I'm having a problem finding the minimal polynomial of a rational

matrix A. MinimalPolynomial(A) first finds D = Domain([A]), and

then applies D.operations.MinimalPolynomial. Unfortunately, if

A is a rational matrix, then Domain([A]) returns Matrices, and

Matrices.operations.MinimalPolynomial is unbound. Is there any

reason why for a rational matrix A, Domain([A]) doesn't return

FieldMatrices? (FieldMatrices.operations.MinimalPolynomial exists.)

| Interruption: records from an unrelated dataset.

/-- **`Z22:§8.u041` as an implication from the banked Lemma 8.2, for EVERY `c′`** (d20's
`Section8FrontEnd82.step8u041_holds` proves the node outright for `c′ ≥ 0` via `lemma82_holds`; the
implication form is what composes with the cone's hypothesis `Lemma82 c′` and is also the `ϰ₂`-input of
the §9 gathering `Z22:§9.u004`): `Σ_m χ(m)ϰ₂(drm)m^{−(1−β_j)} = (L′(1,χ)/log P₂)𝔣_{j7}(P₂/dr) + O(𝓛⁻¹⁵)`
for `dr < P₂/T` — Lemma 8.2 at `x = P₂/(dr)`, `μ = 7`, divided by `log P₂ ≥ 0.498𝓛⁹`.
[cite: Zhang2022LandauSiegel, §8 p.47, tex L2424–L2427; §9 p.51] -/
theorem step8u041_of_lemma82 :
    Skeleton.Lemma82 c' → Section8cStatements.Step8u041 c' := by
  rintro ⟨C, hC⟩
  refine ⟨3 * max C 0, ?_⟩
  refine (hC.and (forAllLarge_log_ge'' 4)).mono ?_
  intro D _ χ _ _ ⟨H82, HL⟩ hA j hj d r hd hr hdr
  obtain ⟨hP1, hP3P, hP3T, hlog1, hlogP2⟩ := P2_facts' (D := D) HL
  have hP3pos : 0 < Skeleton.P2 D := (P2_pos_P3_pos' D).1
  have hdr0 : 0 < ((d * r : ℕ) : ℝ) := by
    have : 1 ≤ d * r := Nat.one_le_iff_ne_zero.mpr (Nat.mul_ne_zero (by omega) (by omega))
    exact_mod_cast this
  set y : ℝ := Skeleton.P2 D / ((d * r : ℕ) : ℝ) with hy
  have hTy : bigT D < y := by
    rw [hy, lt_div_iff₀ hdr0, mul_comm]; rwa [lt_div_iff₀ (bigT_pos' D)] at hdr
  have hyP3 : y ≤ Skeleton.P2 D := by
    rw [hy]; refine div_le_self hP3pos.le ?_
    have : 1 ≤ d * r := Nat.one_le_iff_ne_zero.mpr (Nat.mul_ne_zero (by omega) (by omega))
    exact_mod_cast this
  have hyP : y < bigP D := lt_of_le_of_lt hyP3 hP3P
  have key := H82 hA j hj 7 (by simp) y hTy hyP
  have hlogne : Real.log (Skeleton.P2 D) ≠ 0 := by linarith
  -- truncation: the `m`-sum of `S_j` over `Ico 1 (Nsupp D)` equals the sum over `Ico 1 ⌈y⌉₊`
  have hceil : ⌈y⌉₊ ≤ Nsupp D := Nat.ceil_mono (hyP3.trans hP3T)
  have hsub : Finset.Ico 1 ⌈y⌉₊ ⊆ Finset.Ico 1 (Nsupp D) := Finset.Ico_subset_Ico_right hceil
  have hzero : ∀ m ∈ Finset.Ico 1 (Nsupp D), m ∉ Finset.Ico 1 ⌈y⌉₊ →
      χ (m : ZMod D) * vk2 D (d * r * m) / (m : ℂ) ^ (1 - betaJ c' D j) = 0 := by
    intro m hm hm'
    rw [Finset.mem_Ico] at hm
    rw [Finset.mem_Ico, not_and, not_lt] at hm'
    have hym : y ≤ m := Nat.ceil_le.mp (hm' hm.1)
    have hge : ¬ ((d * r * m : ℕ) : ℝ) < Skeleton.P2 D := by
      rw [not_lt]
      have e1 : Skeleton.P2 D = y * ((d * r : ℕ) : ℝ) := by rw [hy, div_mul_cancel₀ _ hdr0.ne']
      have e2 : ((d * r * m : ℕ) : ℝ) = (m : ℝ) * ((d * r : ℕ) : ℝ) := by push_cast; ring
      rw [e1, e2]
      exact mul_le_mul_of_nonneg_right hym hdr0.le
    rw [vk2, if_neg hge]; simp
  rw [← Finset.sum_subset hsub hzero]
  -- summand identity
  have hterm : ∀ m ∈ Finset.Ico 1 ⌈y⌉₊,
      χ (m : ZMod D) * vk2 D (d * r * m) / (m : ℂ) ^ (1 - betaJ c' D j) =
        (Real.log (Skeleton.P2 D) : ℂ)⁻¹ *
          (χ (m : ZMod D) / (m : ℂ) ^ (1 - betaJ c' D j) * ((y / m : ℝ) : ℂ) ^ betaMu D 7 *
            (Real.log (y / m) : ℂ)) := by
    intro m hm
    rw [Finset.mem_Ico] at hm
    have hmy : (m : ℝ) < y := Nat.lt_ceil.mp hm.2
    exact vk2_summand_eq c' χ j hdr0 hm.1 hlogne hmy
  rw [Finset.sum_congr rfl hterm, ← Finset.mul_sum]
  have hL : (Real.log (Skeleton.P2 D) : ℂ) ≠ 0 := by exact_mod_cast hlogne
  have e : (Real.log (Skeleton.P2 D) : ℂ)⁻¹ *
        (∑ m ∈ Finset.Ico 1 ⌈y⌉₊, χ (m : ZMod D) / (m : ℂ) ^ (1 - betaJ c' D j) *
          ((y / m : ℝ) : ℂ) ^ betaMu D 7 * (Real.log (y / m) : ℂ)) -
        deriv χ.LFunction 1 / (Real.log (Skeleton.P2 D) : ℂ) * frakfW c' D j 7 y =
      (Real.log (Skeleton.P2 D) : ℂ)⁻¹ *
        ((∑ m ∈ Finset.Ico 1 ⌈y⌉₊, χ (m : ZMod D) / (m : ℂ) ^ (1 - betaJ c' D j) *
          ((y / m : ℝ) : ℂ) ^ betaMu D 7 * (Real.log (y / m) : ℂ)) -
          deriv χ.LFunction 1 * frakfW c' D j 7 y) := by
    field_simp
  rw [e, norm_mul, norm_inv, Complex.norm_real, Real.norm_eq_abs, abs_of_pos (by linarith)]
  calc (Real.log (Skeleton.P2 D))⁻¹ * ‖(∑ m ∈ Finset.Ico 1 ⌈y⌉₊, χ (m : ZMod D) / (m : ℂ) ^ (1 - betaJ c' D j) *
          ((y / m : ℝ) : ℂ) ^ betaMu D 7 * (Real.log (y / m) : ℂ)) - deriv χ.LFunction 1 * frakfW c' D j 7 y‖
      ≤ (Real.log (Skeleton.P2 D))⁻¹ * (max C 0 * (ell D ^ 6)⁻¹) := by
        have hℓ : 0 < ell D := by rw [ell]; linarith
        refine mul_le_mul_of_nonneg_left (key.trans ?_) (inv_nonneg.mpr (by linarith))
        exact mul_le_mul_of_nonneg_right (le_max_left _ _) (by positivity)
    _ ≤ (0.498 * ell D ^ 9)⁻¹ * (max C 0 * (ell D ^ 6)⁻¹) := by
        have hℓ : 0 < ell D := by rw [ell]; linarith
        refine mul_le_mul_of_nonneg_right ?_ (by positivity)
        exact inv_anti₀ (by positivity) hlogP2
    _ = (max C 0 / 0.498) * (ell D ^ 15)⁻¹ := by
        have hℓ : 0 < ell D := by rw [ell]; linarith
        field_simp
    _ ≤ 3 * max C 0 * (ell D ^ 15)⁻¹ := by
        have hℓ : 0 < ell D := by rw [ell]; linarith
        have h0 : 0 ≤ max C 0 := le_max_right _ _
        have : max C 0 / 0.498 ≤ 3 * max C 0 := by
          rw [div_le_iff₀ (by norm_num)]; nlinarith
        exact mul_le_mul_of_nonneg_right this (by positivity)
import Summits.BirchSwinnertonDyer.BirchSwinnertonDyer.Theorems.PrintCFramBottomClassIndexLawFiveLeHalfIntegralBridge
import HarnessLib

/-!
# The `q`-expansion of `θ(tz)` and of the products `H · θ(Q²·)^p` (NF-B with its `q`-expansion)

Width seat `bsd-line-cfram-p1-w8` g7 on crux stmt-BirchSwinnertonDyer-20372
`PrintCFram.BottomClassIndexLawFiveLe`, line `eisenstein-resource-bdp-line`, registry v23, typing sub-lane
NF-B (crux notes `Lines/eisenstein-resource-bdp-line-w8g6-notes.md` §3.2; LEAD g13 2026-08-29T02:05:23Z:
«θ₀(Q²z)² ∈ ModularForm (Gamma1 (4Q²)) 1 with the r₂-type q-expansion»). Sequel to
`…HalfIntegralBridge` (p689819: `θ(Q²·) ∈ M_{1/2}(4Q², 1)`, the bridge `M_{2k/2}(N,χ) ⊆
ModularForm (Γ₁(N)) k`, the NF-A socket `H · θ(Q²·)^p ∈ ModularForm (Γ₁(N)) (k + (p+1)/2)`). Here the
`q`-EXPANSIONS, which is the currency in which (CutForm⁶) is stated (`G·T` with `T` the reduction of the
`q`-expansion of `θ₀(Q²z)^p`):

* §6 `hasSum_thetaMul_nat`, **`qCoeffs_thetaMul`**: `θ_t(τ) = Σ_{n ≥ 0} r_t(n) qⁿ`,
  `r_t(n) = #{m ∈ ℤ : t m² = n}` (from the tree's `Tunnell1983.hasSum_thetaMul` over `ℤ`, summing over
  the fibres of `m ↦ t m²`); **`exists_powerSeries_nat_qExpansion_thetaMul`**: `qExpansion 1 θ_t` is the
  image of a power series `Θ ∈ ℕ⟦q⟧` with constant term `1` and support in `{t m²}` — exactly what the
  reduction `T = Θ^p mod p` needs (`T ≠ 0`; `T` supported on `pℕ` after Frobenius).
* §7 `qExpansion_pow_of_mem`, **`qExpansion_mul_thetaMul_sq_pow`**:
  `qExpansion 1 (H · θ_{Q²}^p) = qExpansion 1 H · (qExpansion 1 θ_{Q²})^p` for `H ∈ M_{k/2}(N, χ)`
  (Mathlib `qExpansion_mul` + analyticity of cusp functions of members);
  **`exists_modularForm_thetaMul_sq_sq_qExpansion`** (NF-B with its `q`-expansion: `f ∈ ModularForm
  (Gamma1 (4Q²)) 1`, `⇑f = θ(Q²·)²`, `qExpansion 1 f = Θ²`) and
  **`exists_modularForm_mul_thetaMul_sq_pow_qExpansion`** (the NF-A socket with its `q`-expansion:
  `⇑f = H · θ(Q²·)^p`, `qExpansion 1 f = qExpansion 1 H · Θ^p`).

No new definitions, no named facts, no `sorry`. beyond-print theorem: NO. BSD is not proved by any of
this; no summit statement is proved by this seat; no registered stub is closed by this file.

## References

* J. B. Tunnell, *A classical Diophantine problem and modular forms of weight 3/2*, Invent. Math. 72
  (1983) 323–334, p. 326. [Tunnell1983Congruent]
* G. Shimura, *On modular forms of half integral weight*, Ann. of Math. 97 (1973) 440–481, §1.
  [Shimura1973HalfIntegral]
* H. Cohen, *Sums involving the values at negative integers of L-functions of quadratic characters*,
  Math. Ann. 217 (1975) 271–285, Thm. 3.1. [Cohen1975]
-/

set_option autoImplicit false
-- summit-side namespace (single-conjunct summit, D-0017 layout)
set_option linter.dupNamespace false

noncomputable section

open scoped MatrixGroups NumberTheorySymbols ModularForm Manifold

open UpperHalfPlane hiding I
open Complex Filter Topology CongruenceSubgroup

namespace Summit.BirchSwinnertonDyer.BirchSwinnertonDyer.Theorems.PrintCFram.HalfIntegralBridge

open Literature.NumberTheory.EllipticCurves.ModularForms
open Literature.NumberTheory.EllipticCurves.Tunnell1983

variable {N : ℕ}

/-! ## §6 The `q`-expansion of `θ(tz)`: `θ_t = Σ_n r_t(n) qⁿ`, `r_t(n) = #{m ∈ ℤ : t m² = n}` -/

/-- `|m| ≤ t m²` for `t ≥ 1`: the solutions of `t m² = n` lie in `[-n, n]`. [folklore] -/
theorem natAbs_le_of_mul_sq_eq {t : ℕ} (ht : 0 < t) {m : ℤ} {n : ℕ} (h : (t : ℤ) * m ^ 2 = n) :
    -(n : ℤ) ≤ m ∧ m ≤ n := by
  have ht1 : (1 : ℤ) ≤ t := by exact_mod_cast ht
  have hm : |m| ≤ m ^ 2 := by
    rcases le_or_gt 0 m with h0 | h0
    · rw [abs_of_nonneg h0]; nlinarith
    · rw [abs_of_neg h0]; nlinarith
  have h2 : m ^ 2 ≤ n := by nlinarith [sq_nonneg m]
  exact abs_le.mp (hm.trans h2)

/-- **The `q`-series of `θ_t` over `ℕ`**: `θ_t(τ) = Σ_{n ≥ 0} r_t(n) e^{2πinτ}` with
`r_t(n) = #{m ∈ ℤ : t m² = n}` (written as a filtered `Finset.Icc (-n) n`, where all solutions live),
obtained from the tree's `hasSum_thetaMul` (`Σ_{m ∈ ℤ} e^{2πi t m² τ}`) by summing over the fibres of
`m ↦ t m²`. [folklore] -/
theorem hasSum_thetaMul_nat {t : ℕ} (ht : 0 < t) (τ : ℍ) :
    HasSum (fun n : ℕ ↦ (((Finset.Icc (-(n : ℤ)) n).filter (fun m : ℤ ↦ (t : ℤ) * m ^ 2 = n)).card : ℂ) *
      Function.Periodic.qParam 1 τ ^ n) (thetaMul t τ) := by
  classical
  set E : ℤ → ℕ := fun m ↦ ((t : ℤ) * m ^ 2).toNat with hE
  have hnn : ∀ m : ℤ, 0 ≤ (t : ℤ) * m ^ 2 := fun m ↦ by positivity
  have h0 : HasSum (fun m : ℤ ↦ Function.Periodic.qParam 1 τ ^ E m) (thetaMul t τ) := by
    refine (hasSum_thetaMul ht τ).congr_fun fun m ↦ ?_
    rw [← cexp_two_pi_I_natCast]
    have hEm : ((E m : ℕ) : ℤ) = (t : ℤ) * m ^ 2 := Int.toNat_of_nonneg (hnn m)
    have : ((E m : ℕ) : ℂ) = (((t : ℤ) * m ^ 2 : ℤ) : ℂ) := by exact_mod_cast hEm
    rw [this]
  have h := h0.tsum_fiberwise E
  refine h.congr_fun fun n ↦ ?_
  have hfib : ∀ m, m ∈ E ⁻¹' {n} ↔ (t : ℤ) * m ^ 2 = n := fun m ↦ by
    simp only [Set.mem_preimage, Set.mem_singleton_iff, hE]
    constructor
    · intro h; rw [← h]; exact (Int.toNat_of_nonneg (hnn m)).symm
    · intro h; rw [h, Int.toNat_natCast]
  symm
  rw [tsum_subtype (E ⁻¹' {n}) (fun m ↦ Function.Periodic.qParam 1 τ ^ E m),
    tsum_eq_sum (s := Finset.Icc (-(n : ℤ)) n)]
  · rw [Finset.card_filter]
    push_cast
    rw [Finset.sum_mul]
    refine Finset.sum_congr rfl fun m _ ↦ ?_
    rw [Set.indicator_apply]
    by_cases hm : (t : ℤ) * m ^ 2 = n
    · rw [if_pos ((hfib m).mpr hm), if_pos hm, one_mul, show E m = n from by
        rw [hE]; simp only [hm, Int.toNat_natCast]]
    · rw [if_neg (fun h' ↦ hm ((hfib m).mp h')), if_neg hm, zero_mul]
  · intro m hm
    rw [Set.indicator_of_notMem]
    intro hmem
    exact hm (Finset.mem_Icc.mpr (natAbs_le_of_mul_sq_eq ht ((hfib m).mp hmem)))

/-- **The `q`-expansion coefficients of `θ_t`**: `qCoeffs (thetaMul t) n = r_t(n) = #{m ∈ ℤ : t m² = n}`
(so `1` at `n = 0`, `2` at `n = t m²` with `m ≠ 0`, `0` otherwise). [folklore] -/
theorem qCoeffs_thetaMul {t : ℕ} (ht : 0 < t) :
    qCoeffs (thetaMul t) = fun n : ℕ ↦
      (((Finset.Icc (-(n : ℤ)) n).filter (fun m : ℤ ↦ (t : ℤ) * m ^ 2 = n)).card : ℂ) :=
  qCoeffs_eq_of_hasSum (hasSum_thetaMul_nat ht)

/-- The only solution of `t m² = 0` in `[-0, 0]` is `m = 0`: `r_t(0) = 1`. [folklore] -/
theorem card_filter_mul_sq_eq_zero (t : ℕ) :
    ((Finset.Icc (-((0 : ℕ) : ℤ)) (0 : ℕ)).filter (fun m : ℤ ↦ (t : ℤ) * m ^ 2 = (0 : ℕ))).card = 1 := by
  rw [Finset.card_eq_one]
  refine ⟨0, ?_⟩
  ext m
  simp only [Finset.mem_filter, Finset.mem_Icc, Finset.mem_singleton, Nat.cast_zero, neg_zero]
  constructor
  · rintro ⟨⟨h1, h2⟩, -⟩; omega
  · rintro rfl; exact ⟨⟨le_rfl, le_rfl⟩, by ring⟩

/-- `r_t(n) = 0` unless `n = t m²` for some `m ∈ ℕ`. [folklore] -/
theorem card_filter_mul_sq_eq_eq_zero {t : ℕ} {n : ℕ} (h : ∀ m : ℕ, n ≠ t * m ^ 2) :
    ((Finset.Icc (-(n : ℤ)) n).filter (fun m : ℤ ↦ (t : ℤ) * m ^ 2 = n)).card = 0 := by
  rw [Finset.card_eq_zero, Finset.filter_eq_empty_iff]
  intro m _ hm
  apply h m.natAbs
  have : (t : ℤ) * (m.natAbs : ℤ) ^ 2 = n := by rw [Int.natCast_natAbs, sq_abs]; exact hm
  exact_mod_cast this.symm

/-- **The `q`-expansion of `θ_t` has natural-number coefficients supported on `{t m²}` with constant
term `1`** — the three facts the reduction `T = θ₀(Q²z)^p mod p` of (CutForm⁶) uses (`T ≠ 0`, and after
Frobenius `T` is supported on multiples of `p`): packaged as the existence of a power series over `ℕ`
mapping to `qExpansion 1 (thetaMul t)`. [folklore] -/
theorem exists_powerSeries_nat_qExpansion_thetaMul {t : ℕ} (ht : 0 < t) :
    ∃ Θ : PowerSeries ℕ, qExpansion 1 (thetaMul t) = Θ.map (Nat.castRingHom ℂ) ∧
      PowerSeries.coeff 0 Θ = 1 ∧ (∀ n : ℕ, PowerSeries.coeff n Θ ≠ 0 → ∃ m : ℕ, n = t * m ^ 2) := by
  classical
  refine ⟨PowerSeries.mk fun n : ℕ ↦
      ((Finset.Icc (-(n : ℤ)) n).filter (fun m : ℤ ↦ (t : ℤ) * m ^ 2 = n)).card, ?_, ?_, ?_⟩
  · ext n
    rw [PowerSeries.coeff_map, PowerSeries.coeff_mk, ← qCoeffs_apply, qCoeffs_thetaMul ht]
    simp
  · rw [PowerSeries.coeff_mk]
    exact card_filter_mul_sq_eq_zero t
  · intro n hn
    rw [PowerSeries.coeff_mk] at hn
    by_contra h
    push Not at h
    exact hn (card_filter_mul_sq_eq_eq_zero h)

/-! ## §7 `q`-expansions of powers and of the product `H · θ(Q²·)^p` -/

/-- `q`-expansions of powers of members of `M_{k/2}(N, χ)`: `qExpansion 1 (fⁿ) = (qExpansion 1 f)ⁿ`
(each power is again a member, so its cusp function is analytic and Mathlib's `qExpansion_mul` applies).
[folklore] -/
theorem qExpansion_pow_of_mem {k N : ℕ} {χ : DirichletCharacter ℂ N} {f : ℍ → ℂ}
    (hf : f ∈ halfIntModularForms k N χ) (n : ℕ) :
    qExpansion 1 (f ^ n) = qExpansion 1 f ^ n := by
  induction n with
  | zero => simpa using qExpansion_one (1 : ℝ)
  | succ n ih =>
    rw [pow_succ, pow_succ, qExpansion_mul (analyticAt_cuspFunction_of_mem (pow_mem_halfIntModularForms hf n))
      (analyticAt_cuspFunction_of_mem hf), ih]

/-- **`q`-expansion of the product `H · θ(Q²·)^p`** for `H ∈ M_{k₁/2}(N, χ)`:
`qExpansion 1 (H · θ_{Q²}^p) = qExpansion 1 H · (qExpansion 1 θ_{Q²})^p`, with `qExpansion 1 θ_{Q²}`
given by `qCoeffs_thetaMul` / `exists_powerSeries_nat_qExpansion_thetaMul`. Combined with
`exists_modularForm_mul_thetaMul_sq_pow` (`⇑f = H · θ_{Q²}^p`) this is the `q`-expansion of the
modular form `f`. [folklore] -/
theorem qExpansion_mul_thetaMul_sq_pow {k₁ N : ℕ} {χ : DirichletCharacter ℂ N} {H : ℍ → ℂ}
    (hH : H ∈ halfIntModularForms k₁ N χ) {Q : ℕ} (hQ : 0 < Q) (p : ℕ) :
    qExpansion 1 (H * thetaMul (Q ^ 2) ^ p) =
      qExpansion 1 H * qExpansion 1 (thetaMul (Q ^ 2)) ^ p := by
  rw [qExpansion_mul (analyticAt_cuspFunction_of_mem hH)
    (analyticAt_cuspFunction_of_mem (thetaMul_sq_pow_mem_halfIntModularForms hQ p)),
    qExpansion_pow_of_mem (thetaMul_sq_mem_halfIntModularForms hQ) p]

/-- **NF-B with its `q`-expansion** (crux notes w8g6 §3.2 / LEAD g13 02:05:23Z «θ₀(Q²z)² ∈ ModularForm
(Gamma1 (4Q²)) 1 with the r₂-type q-expansion»): there is `f ∈ ModularForm (Gamma1 (4Q²)) 1` with
`⇑f = θ(Q²·)²` and `qExpansion 1 ⇑f = Θ²` where `Θ = Σ_n #{m : Q² m² = n} qⁿ` has natural-number
coefficients, constant term `1` and support in `{Q² m²}` (so `(qExpansion 1 f).coeff n = r₂-type count
`#{(b,b') ∈ ℤ² : Q²(b² + b'²) = n}`). [cite: Tunnell1983Congruent, p. 326] [cite: Shimura1973HalfIntegral, §1] -/
theorem exists_modularForm_thetaMul_sq_sq_qExpansion {Q : ℕ} (hQ : 0 < Q) :
    ∃ (f : ModularForm (Gamma1 (4 * Q ^ 2)) (1 : ℤ)) (Θ : PowerSeries ℕ),
      ⇑f = thetaMul (Q ^ 2) ^ 2 ∧ qExpansion 1 ⇑f = (Θ ^ 2).map (Nat.castRingHom ℂ) ∧
      PowerSeries.coeff 0 Θ = 1 ∧ (∀ n : ℕ, PowerSeries.coeff n Θ ≠ 0 → ∃ m : ℕ, n = Q ^ 2 * m ^ 2) := by
  obtain ⟨f, hf⟩ := exists_modularForm_thetaMul_sq_pow hQ 1
  obtain ⟨Θ, hΘ, h0, hsupp⟩ := exists_powerSeries_nat_qExpansion_thetaMul (pow_pos hQ 2)
  refine ⟨f, Θ, by simpa using hf, ?_, h0, hsupp⟩
  rw [hf, mul_one, qExpansion_pow_of_mem (thetaMul_sq_mem_halfIntModularForms hQ) 2, hΘ, map_pow]

/-- **THE NF-A SOCKET WITH ITS `q`-EXPANSION**: for `4Q² ∣ N`, `H ∈ M_{(2k+1)/2}(N, χ)` and `p` odd there
are `f ∈ ModularForm (Gamma1 N) (k + (p+1)/2)` and `Θ ∈ ℕ⟦q⟧` (constant term `1`, support `{Q²m²}`)
with `⇑f = H · θ(Q²·)^p` and `qExpansion 1 ⇑f = qExpansion 1 H · Θ^p`. With `H = H_k` (Cohen) and the
periodic cut of NF-C this is the complex-side datum whose reduction is `G · T` in (CutForm⁶)
(`T = Θ^p mod p = Σ_b X^{pQ²b²}` by Frobenius). [cite: Shimura1973HalfIntegral, §1] [cite: Cohen1975, Thm. 3.1] -/
theorem exists_modularForm_mul_thetaMul_sq_pow_qExpansion [NeZero N] {Q : ℕ} (hQ : 0 < Q)
    (hN : 4 * Q ^ 2 ∣ N) {k p : ℕ} (hp : Odd p) {χ : DirichletCharacter ℂ N} {H : ℍ → ℂ}
    (hH : H ∈ halfIntModularForms (2 * k + 1) N χ) :
    ∃ (f : ModularForm (Gamma1 N) ((k + (p + 1) / 2 : ℕ) : ℤ)) (Θ : PowerSeries ℕ),
      ⇑f = H * thetaMul (Q ^ 2) ^ p ∧
      qExpansion 1 ⇑f = qExpansion 1 H * (Θ ^ p).map (Nat.castRingHom ℂ) ∧
      PowerSeries.coeff 0 Θ = 1 ∧ (∀ n : ℕ, PowerSeries.coeff n Θ ≠ 0 → ∃ m : ℕ, n = Q ^ 2 * m ^ 2) := by
  obtain ⟨f, hf⟩ := exists_modularForm_mul_thetaMul_sq_pow hQ hN hp hH
  obtain ⟨Θ, hΘ, h0, hsupp⟩ := exists_powerSeries_nat_qExpansion_thetaMul (pow_pos hQ 2)
  refine ⟨f, Θ, hf, ?_, h0, hsupp⟩
  rw [hf, qExpansion_mul_thetaMul_sq_pow hH hQ p, hΘ, map_pow]

end Summit.BirchSwinnertonDyer.BirchSwinnertonDyer.Theorems.PrintCFram.HalfIntegralBridge

end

I tried to get around this by simply setting

Matrices.operations.MinimalPolynomial :=

FieldMatrices.operations.MinimalPolynomial;

This seems to work for rational matrices A, and indeed there is

nothing in the code for FieldMatrices.operations.MinimalPolynomial

that makes any assumptions about the field. However, I also tested

matrices over cyclotomic fields, and ran into difficulties, because

for a cyclotomic field F GAP seems to be unable to compute Euclidean

quotients in F[x] (that is, the ring of polynomials in x over the

field F, not the xth element of the list F). This is puzzling,

but since I'm mainly interested in rational matrices I didn't chase

it down any further.

Any help or advice would be greatly appreciated.

-- Robert Beals

P.S. I'm using version 3 release 3.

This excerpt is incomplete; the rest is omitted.